* _What to produce_
Take the entries below and print, exactly, the stretch from the line containing "product. [folklore] -/" through the line containing "exact poincarePairing_domDomCongr_right₉₇ Φ", both included.

* _Extracted information_
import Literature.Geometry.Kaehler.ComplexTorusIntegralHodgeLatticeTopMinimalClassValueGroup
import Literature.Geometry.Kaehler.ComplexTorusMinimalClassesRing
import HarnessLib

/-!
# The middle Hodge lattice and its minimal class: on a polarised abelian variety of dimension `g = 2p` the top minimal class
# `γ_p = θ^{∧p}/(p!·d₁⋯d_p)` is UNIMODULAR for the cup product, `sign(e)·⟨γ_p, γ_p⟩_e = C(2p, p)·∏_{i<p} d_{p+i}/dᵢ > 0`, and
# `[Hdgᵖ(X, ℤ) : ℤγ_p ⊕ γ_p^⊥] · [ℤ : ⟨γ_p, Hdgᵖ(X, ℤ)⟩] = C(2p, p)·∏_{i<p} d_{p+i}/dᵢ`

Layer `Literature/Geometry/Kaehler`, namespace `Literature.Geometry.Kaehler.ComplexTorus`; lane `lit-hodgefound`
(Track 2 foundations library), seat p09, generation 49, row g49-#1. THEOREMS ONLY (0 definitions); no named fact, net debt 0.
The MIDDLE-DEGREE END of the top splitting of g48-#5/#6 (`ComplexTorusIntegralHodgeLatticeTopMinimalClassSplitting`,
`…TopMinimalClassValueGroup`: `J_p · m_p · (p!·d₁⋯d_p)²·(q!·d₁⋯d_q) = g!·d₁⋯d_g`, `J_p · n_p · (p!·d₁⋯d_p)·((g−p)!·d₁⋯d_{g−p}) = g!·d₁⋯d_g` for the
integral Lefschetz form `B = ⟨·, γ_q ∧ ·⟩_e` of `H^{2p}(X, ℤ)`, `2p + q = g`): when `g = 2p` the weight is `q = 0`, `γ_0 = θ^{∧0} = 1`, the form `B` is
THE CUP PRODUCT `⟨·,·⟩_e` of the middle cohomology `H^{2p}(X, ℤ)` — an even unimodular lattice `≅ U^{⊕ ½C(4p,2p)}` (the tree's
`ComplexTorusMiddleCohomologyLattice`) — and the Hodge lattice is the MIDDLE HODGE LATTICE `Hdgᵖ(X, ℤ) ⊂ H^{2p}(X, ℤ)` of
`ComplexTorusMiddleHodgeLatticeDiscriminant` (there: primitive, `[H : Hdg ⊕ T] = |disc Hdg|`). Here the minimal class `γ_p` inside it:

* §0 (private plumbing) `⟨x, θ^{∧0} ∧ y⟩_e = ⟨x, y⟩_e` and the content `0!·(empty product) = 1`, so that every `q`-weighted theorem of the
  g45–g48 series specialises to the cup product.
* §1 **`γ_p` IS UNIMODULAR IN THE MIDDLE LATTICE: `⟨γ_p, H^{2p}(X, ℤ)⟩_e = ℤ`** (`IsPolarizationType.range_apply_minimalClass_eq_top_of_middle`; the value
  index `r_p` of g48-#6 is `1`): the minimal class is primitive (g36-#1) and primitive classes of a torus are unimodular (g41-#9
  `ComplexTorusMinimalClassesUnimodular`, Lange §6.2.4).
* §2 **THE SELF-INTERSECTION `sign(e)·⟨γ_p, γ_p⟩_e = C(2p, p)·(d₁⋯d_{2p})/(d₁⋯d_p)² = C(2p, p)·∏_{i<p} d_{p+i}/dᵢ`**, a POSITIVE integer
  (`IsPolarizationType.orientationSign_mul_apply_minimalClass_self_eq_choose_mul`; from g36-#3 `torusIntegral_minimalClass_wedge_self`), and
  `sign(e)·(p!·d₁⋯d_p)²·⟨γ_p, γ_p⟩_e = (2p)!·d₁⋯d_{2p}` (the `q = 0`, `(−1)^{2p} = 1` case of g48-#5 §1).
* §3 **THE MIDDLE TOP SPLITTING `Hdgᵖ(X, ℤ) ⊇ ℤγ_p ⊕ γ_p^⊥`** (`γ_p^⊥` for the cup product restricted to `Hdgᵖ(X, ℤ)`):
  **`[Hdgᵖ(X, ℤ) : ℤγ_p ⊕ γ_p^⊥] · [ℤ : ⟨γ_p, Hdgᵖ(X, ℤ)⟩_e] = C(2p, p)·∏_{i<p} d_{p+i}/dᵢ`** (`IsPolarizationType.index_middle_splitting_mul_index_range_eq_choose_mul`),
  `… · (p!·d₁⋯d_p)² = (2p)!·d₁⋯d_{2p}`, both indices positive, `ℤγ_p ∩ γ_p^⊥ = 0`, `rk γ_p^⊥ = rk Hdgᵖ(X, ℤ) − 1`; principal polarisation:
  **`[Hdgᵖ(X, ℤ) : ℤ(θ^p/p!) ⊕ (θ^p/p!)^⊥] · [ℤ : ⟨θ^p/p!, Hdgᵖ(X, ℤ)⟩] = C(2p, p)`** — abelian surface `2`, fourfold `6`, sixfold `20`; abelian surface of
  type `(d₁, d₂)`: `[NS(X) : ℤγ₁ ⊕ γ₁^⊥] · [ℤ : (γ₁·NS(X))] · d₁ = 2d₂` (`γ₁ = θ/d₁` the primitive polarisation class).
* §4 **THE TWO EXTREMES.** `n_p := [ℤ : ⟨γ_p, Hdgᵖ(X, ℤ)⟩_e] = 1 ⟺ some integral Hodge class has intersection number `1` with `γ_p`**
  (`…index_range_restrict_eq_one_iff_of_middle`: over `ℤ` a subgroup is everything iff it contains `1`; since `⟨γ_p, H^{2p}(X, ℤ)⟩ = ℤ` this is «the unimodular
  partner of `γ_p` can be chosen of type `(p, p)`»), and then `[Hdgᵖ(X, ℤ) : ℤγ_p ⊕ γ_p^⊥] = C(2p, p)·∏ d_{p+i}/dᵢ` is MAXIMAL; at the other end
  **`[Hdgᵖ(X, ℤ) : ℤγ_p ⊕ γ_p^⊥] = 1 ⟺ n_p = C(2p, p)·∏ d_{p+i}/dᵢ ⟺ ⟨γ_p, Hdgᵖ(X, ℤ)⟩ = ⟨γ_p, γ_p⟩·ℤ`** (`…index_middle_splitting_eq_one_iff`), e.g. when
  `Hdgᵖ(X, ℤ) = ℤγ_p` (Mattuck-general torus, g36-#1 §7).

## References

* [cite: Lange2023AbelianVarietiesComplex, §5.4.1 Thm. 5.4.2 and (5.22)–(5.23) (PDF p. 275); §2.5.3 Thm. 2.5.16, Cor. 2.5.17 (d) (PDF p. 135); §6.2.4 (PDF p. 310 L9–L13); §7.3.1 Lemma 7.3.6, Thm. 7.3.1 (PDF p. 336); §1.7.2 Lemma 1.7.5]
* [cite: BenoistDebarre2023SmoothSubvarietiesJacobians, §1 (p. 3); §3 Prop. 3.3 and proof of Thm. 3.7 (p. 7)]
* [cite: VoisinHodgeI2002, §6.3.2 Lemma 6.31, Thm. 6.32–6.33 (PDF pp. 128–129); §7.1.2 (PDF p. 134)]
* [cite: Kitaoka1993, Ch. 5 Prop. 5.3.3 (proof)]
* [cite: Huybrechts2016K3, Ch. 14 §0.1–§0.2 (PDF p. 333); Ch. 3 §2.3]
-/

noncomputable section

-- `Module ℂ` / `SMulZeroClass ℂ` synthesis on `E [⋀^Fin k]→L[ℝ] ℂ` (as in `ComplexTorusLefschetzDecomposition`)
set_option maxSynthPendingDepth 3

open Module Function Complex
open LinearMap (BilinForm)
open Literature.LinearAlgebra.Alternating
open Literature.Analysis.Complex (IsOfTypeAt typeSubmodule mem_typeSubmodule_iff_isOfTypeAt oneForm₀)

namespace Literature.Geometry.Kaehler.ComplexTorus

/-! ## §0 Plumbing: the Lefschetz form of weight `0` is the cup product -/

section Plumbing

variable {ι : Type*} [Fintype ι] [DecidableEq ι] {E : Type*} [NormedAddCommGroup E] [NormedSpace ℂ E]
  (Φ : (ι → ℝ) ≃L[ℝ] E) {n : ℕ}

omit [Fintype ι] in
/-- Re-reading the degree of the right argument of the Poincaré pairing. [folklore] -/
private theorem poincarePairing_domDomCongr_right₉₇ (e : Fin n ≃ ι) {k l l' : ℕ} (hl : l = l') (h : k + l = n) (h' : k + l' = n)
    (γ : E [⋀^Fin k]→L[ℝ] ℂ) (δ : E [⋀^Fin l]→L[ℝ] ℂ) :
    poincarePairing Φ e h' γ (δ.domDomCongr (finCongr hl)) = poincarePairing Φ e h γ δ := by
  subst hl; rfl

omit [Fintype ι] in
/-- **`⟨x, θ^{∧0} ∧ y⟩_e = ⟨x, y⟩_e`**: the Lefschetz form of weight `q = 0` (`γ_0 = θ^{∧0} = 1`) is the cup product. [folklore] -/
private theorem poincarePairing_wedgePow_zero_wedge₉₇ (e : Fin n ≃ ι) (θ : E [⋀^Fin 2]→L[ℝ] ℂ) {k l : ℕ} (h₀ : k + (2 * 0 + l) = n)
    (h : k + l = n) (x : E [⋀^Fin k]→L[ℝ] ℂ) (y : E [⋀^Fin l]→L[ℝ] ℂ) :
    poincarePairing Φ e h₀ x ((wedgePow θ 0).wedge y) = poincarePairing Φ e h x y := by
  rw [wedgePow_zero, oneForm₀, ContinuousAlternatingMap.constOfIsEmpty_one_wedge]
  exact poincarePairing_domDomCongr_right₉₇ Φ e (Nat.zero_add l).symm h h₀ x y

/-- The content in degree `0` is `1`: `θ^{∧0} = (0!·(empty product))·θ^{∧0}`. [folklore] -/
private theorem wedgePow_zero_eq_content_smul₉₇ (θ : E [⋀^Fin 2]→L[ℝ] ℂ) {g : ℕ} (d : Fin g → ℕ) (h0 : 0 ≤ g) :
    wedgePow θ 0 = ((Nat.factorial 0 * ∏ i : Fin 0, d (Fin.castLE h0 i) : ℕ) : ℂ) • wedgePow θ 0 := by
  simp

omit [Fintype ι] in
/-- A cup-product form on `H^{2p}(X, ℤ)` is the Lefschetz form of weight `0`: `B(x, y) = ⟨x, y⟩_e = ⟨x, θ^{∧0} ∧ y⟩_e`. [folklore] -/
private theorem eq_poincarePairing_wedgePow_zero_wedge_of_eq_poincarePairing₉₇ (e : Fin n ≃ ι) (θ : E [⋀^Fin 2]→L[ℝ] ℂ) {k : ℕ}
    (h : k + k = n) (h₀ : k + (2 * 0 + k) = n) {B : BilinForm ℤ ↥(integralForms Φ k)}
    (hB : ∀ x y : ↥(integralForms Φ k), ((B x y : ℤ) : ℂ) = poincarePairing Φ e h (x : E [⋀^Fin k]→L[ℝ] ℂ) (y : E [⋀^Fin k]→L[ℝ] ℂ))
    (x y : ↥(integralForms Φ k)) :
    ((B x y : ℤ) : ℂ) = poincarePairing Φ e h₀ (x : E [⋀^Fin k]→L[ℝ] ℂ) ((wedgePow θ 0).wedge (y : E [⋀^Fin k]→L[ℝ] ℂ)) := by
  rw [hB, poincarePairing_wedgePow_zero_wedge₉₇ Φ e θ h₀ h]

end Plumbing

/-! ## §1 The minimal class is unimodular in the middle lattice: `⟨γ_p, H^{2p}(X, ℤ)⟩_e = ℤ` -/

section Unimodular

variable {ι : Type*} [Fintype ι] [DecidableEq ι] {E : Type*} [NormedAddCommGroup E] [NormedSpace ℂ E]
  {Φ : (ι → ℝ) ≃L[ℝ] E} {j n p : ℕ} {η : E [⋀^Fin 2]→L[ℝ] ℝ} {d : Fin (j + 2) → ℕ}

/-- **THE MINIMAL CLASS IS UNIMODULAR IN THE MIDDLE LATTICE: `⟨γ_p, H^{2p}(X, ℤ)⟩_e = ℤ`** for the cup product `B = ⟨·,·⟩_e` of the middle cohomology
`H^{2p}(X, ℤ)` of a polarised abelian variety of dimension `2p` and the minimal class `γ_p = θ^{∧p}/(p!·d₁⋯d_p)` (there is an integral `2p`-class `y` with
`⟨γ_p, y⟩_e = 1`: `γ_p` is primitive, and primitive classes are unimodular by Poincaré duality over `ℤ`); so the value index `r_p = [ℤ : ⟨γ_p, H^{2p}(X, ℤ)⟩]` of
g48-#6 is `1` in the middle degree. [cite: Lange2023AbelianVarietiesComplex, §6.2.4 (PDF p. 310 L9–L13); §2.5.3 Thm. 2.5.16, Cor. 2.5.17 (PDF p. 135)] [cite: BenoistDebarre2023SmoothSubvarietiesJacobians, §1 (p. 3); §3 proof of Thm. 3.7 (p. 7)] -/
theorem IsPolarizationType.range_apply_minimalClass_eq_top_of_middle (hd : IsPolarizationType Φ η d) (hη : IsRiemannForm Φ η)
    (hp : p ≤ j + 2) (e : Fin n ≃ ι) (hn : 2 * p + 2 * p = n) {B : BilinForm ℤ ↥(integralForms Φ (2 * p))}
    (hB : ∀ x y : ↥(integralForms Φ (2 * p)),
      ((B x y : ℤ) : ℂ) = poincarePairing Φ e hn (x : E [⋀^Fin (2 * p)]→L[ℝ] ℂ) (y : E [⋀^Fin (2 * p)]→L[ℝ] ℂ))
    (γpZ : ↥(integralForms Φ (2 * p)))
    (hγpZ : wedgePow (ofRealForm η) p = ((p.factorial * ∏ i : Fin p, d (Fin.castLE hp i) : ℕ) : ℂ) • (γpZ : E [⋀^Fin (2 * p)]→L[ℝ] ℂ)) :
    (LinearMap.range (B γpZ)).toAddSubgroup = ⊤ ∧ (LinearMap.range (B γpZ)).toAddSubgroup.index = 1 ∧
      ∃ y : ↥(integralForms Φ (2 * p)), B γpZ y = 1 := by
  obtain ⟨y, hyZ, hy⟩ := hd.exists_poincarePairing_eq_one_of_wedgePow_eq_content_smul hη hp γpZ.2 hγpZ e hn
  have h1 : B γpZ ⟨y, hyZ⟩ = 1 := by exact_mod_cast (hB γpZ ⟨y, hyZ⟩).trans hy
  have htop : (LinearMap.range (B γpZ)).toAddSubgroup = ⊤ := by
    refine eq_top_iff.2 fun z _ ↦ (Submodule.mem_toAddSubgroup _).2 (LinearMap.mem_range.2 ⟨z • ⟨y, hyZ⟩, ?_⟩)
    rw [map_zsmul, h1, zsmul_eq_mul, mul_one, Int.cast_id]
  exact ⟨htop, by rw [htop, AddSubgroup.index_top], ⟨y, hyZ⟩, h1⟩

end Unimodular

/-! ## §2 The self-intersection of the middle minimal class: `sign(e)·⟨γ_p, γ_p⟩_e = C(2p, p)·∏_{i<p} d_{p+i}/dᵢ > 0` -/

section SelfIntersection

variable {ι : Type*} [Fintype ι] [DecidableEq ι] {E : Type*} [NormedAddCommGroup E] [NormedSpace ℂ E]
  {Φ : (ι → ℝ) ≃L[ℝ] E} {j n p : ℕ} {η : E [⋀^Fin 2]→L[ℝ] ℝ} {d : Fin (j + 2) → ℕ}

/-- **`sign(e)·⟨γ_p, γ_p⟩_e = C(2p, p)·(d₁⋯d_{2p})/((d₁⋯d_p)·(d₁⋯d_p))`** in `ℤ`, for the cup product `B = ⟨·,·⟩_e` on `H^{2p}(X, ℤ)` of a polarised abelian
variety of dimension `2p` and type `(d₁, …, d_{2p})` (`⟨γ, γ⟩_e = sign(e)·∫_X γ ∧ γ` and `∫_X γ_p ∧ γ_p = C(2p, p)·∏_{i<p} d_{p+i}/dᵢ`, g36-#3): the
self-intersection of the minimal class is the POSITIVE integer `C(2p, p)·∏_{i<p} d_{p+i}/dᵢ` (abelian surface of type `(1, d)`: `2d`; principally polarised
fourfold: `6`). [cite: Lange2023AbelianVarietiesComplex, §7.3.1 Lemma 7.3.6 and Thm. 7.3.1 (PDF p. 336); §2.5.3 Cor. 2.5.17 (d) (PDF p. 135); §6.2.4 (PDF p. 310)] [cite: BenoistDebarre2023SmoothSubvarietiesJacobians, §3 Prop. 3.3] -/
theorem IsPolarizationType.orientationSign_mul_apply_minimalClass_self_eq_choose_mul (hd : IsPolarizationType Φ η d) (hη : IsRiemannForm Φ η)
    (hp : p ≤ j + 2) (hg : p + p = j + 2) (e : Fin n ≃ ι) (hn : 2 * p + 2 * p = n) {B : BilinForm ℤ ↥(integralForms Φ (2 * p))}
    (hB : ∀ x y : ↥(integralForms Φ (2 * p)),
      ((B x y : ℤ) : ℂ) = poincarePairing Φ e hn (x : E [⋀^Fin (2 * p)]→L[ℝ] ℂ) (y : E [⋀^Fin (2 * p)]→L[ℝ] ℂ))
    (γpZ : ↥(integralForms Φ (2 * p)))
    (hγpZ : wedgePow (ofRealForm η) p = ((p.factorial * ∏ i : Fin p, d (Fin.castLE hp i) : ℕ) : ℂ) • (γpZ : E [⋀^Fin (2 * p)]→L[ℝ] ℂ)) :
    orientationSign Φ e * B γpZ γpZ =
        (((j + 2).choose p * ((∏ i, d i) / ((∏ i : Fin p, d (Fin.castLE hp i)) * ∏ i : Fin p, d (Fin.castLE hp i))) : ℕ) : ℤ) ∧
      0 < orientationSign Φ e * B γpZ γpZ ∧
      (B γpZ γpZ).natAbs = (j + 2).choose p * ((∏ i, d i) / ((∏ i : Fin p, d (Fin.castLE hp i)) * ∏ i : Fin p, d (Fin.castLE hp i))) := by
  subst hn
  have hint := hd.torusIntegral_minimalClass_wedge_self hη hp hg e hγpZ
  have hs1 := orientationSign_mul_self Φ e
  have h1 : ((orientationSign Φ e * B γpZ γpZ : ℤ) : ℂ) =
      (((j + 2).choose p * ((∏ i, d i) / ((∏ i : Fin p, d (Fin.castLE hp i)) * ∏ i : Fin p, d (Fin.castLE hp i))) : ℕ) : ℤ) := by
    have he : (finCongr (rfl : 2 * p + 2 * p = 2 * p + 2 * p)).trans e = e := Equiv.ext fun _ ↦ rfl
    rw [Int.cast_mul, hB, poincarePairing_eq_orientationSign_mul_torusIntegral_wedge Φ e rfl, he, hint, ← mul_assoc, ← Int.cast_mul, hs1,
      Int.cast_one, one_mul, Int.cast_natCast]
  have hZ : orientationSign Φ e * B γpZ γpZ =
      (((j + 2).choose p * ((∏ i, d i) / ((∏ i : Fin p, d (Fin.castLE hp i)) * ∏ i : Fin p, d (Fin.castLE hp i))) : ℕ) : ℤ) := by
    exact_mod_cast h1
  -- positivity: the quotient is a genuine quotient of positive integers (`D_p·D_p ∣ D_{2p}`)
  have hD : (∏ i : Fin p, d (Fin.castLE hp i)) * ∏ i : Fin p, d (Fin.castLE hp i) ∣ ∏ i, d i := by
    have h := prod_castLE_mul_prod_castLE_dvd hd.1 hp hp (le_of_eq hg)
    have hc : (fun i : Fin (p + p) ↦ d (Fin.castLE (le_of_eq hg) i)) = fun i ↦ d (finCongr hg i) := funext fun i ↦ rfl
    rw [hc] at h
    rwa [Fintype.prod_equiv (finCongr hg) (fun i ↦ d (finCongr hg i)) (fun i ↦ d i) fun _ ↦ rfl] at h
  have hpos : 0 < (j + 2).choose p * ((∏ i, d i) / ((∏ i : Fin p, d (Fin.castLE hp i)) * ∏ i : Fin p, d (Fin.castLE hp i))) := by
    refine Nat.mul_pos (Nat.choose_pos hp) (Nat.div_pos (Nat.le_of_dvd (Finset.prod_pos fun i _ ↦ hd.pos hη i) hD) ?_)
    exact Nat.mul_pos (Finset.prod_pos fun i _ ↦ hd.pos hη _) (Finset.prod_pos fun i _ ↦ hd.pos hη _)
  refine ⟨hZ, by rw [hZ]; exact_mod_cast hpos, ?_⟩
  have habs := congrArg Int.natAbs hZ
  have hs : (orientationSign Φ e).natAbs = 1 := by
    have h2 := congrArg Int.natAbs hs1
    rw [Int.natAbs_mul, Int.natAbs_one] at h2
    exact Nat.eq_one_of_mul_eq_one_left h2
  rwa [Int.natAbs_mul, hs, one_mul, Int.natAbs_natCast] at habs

* _Solved exercise_
/-- **`⟨x, θ^{∧0} ∧ y⟩_e = ⟨x, y⟩_e`**: the Lefschetz form of weight `q = 0` (`γ_0 = θ^{∧0} = 1`) is the cup product. [folklore] -/
private theorem poincarePairing_wedgePow_zero_wedge₉₇ (e : Fin n ≃ ι) (θ : E [⋀^Fin 2]→L[ℝ] ℂ) {k l : ℕ} (h₀ : k + (2 * 0 + l) = n)
    (h : k + l = n) (x : E [⋀^Fin k]→L[ℝ] ℂ) (y : E [⋀^Fin l]→L[ℝ] ℂ) :
    poincarePairing Φ e h₀ x ((wedgePow θ 0).wedge y) = poincarePairing Φ e h x y := by
  rw [wedgePow_zero, oneForm₀, ContinuousAlternatingMap.constOfIsEmpty_one_wedge]
  exact poincarePairing_domDomCongr_right₉₇ Φ e (Nat.zero_add l).symm h h₀ x y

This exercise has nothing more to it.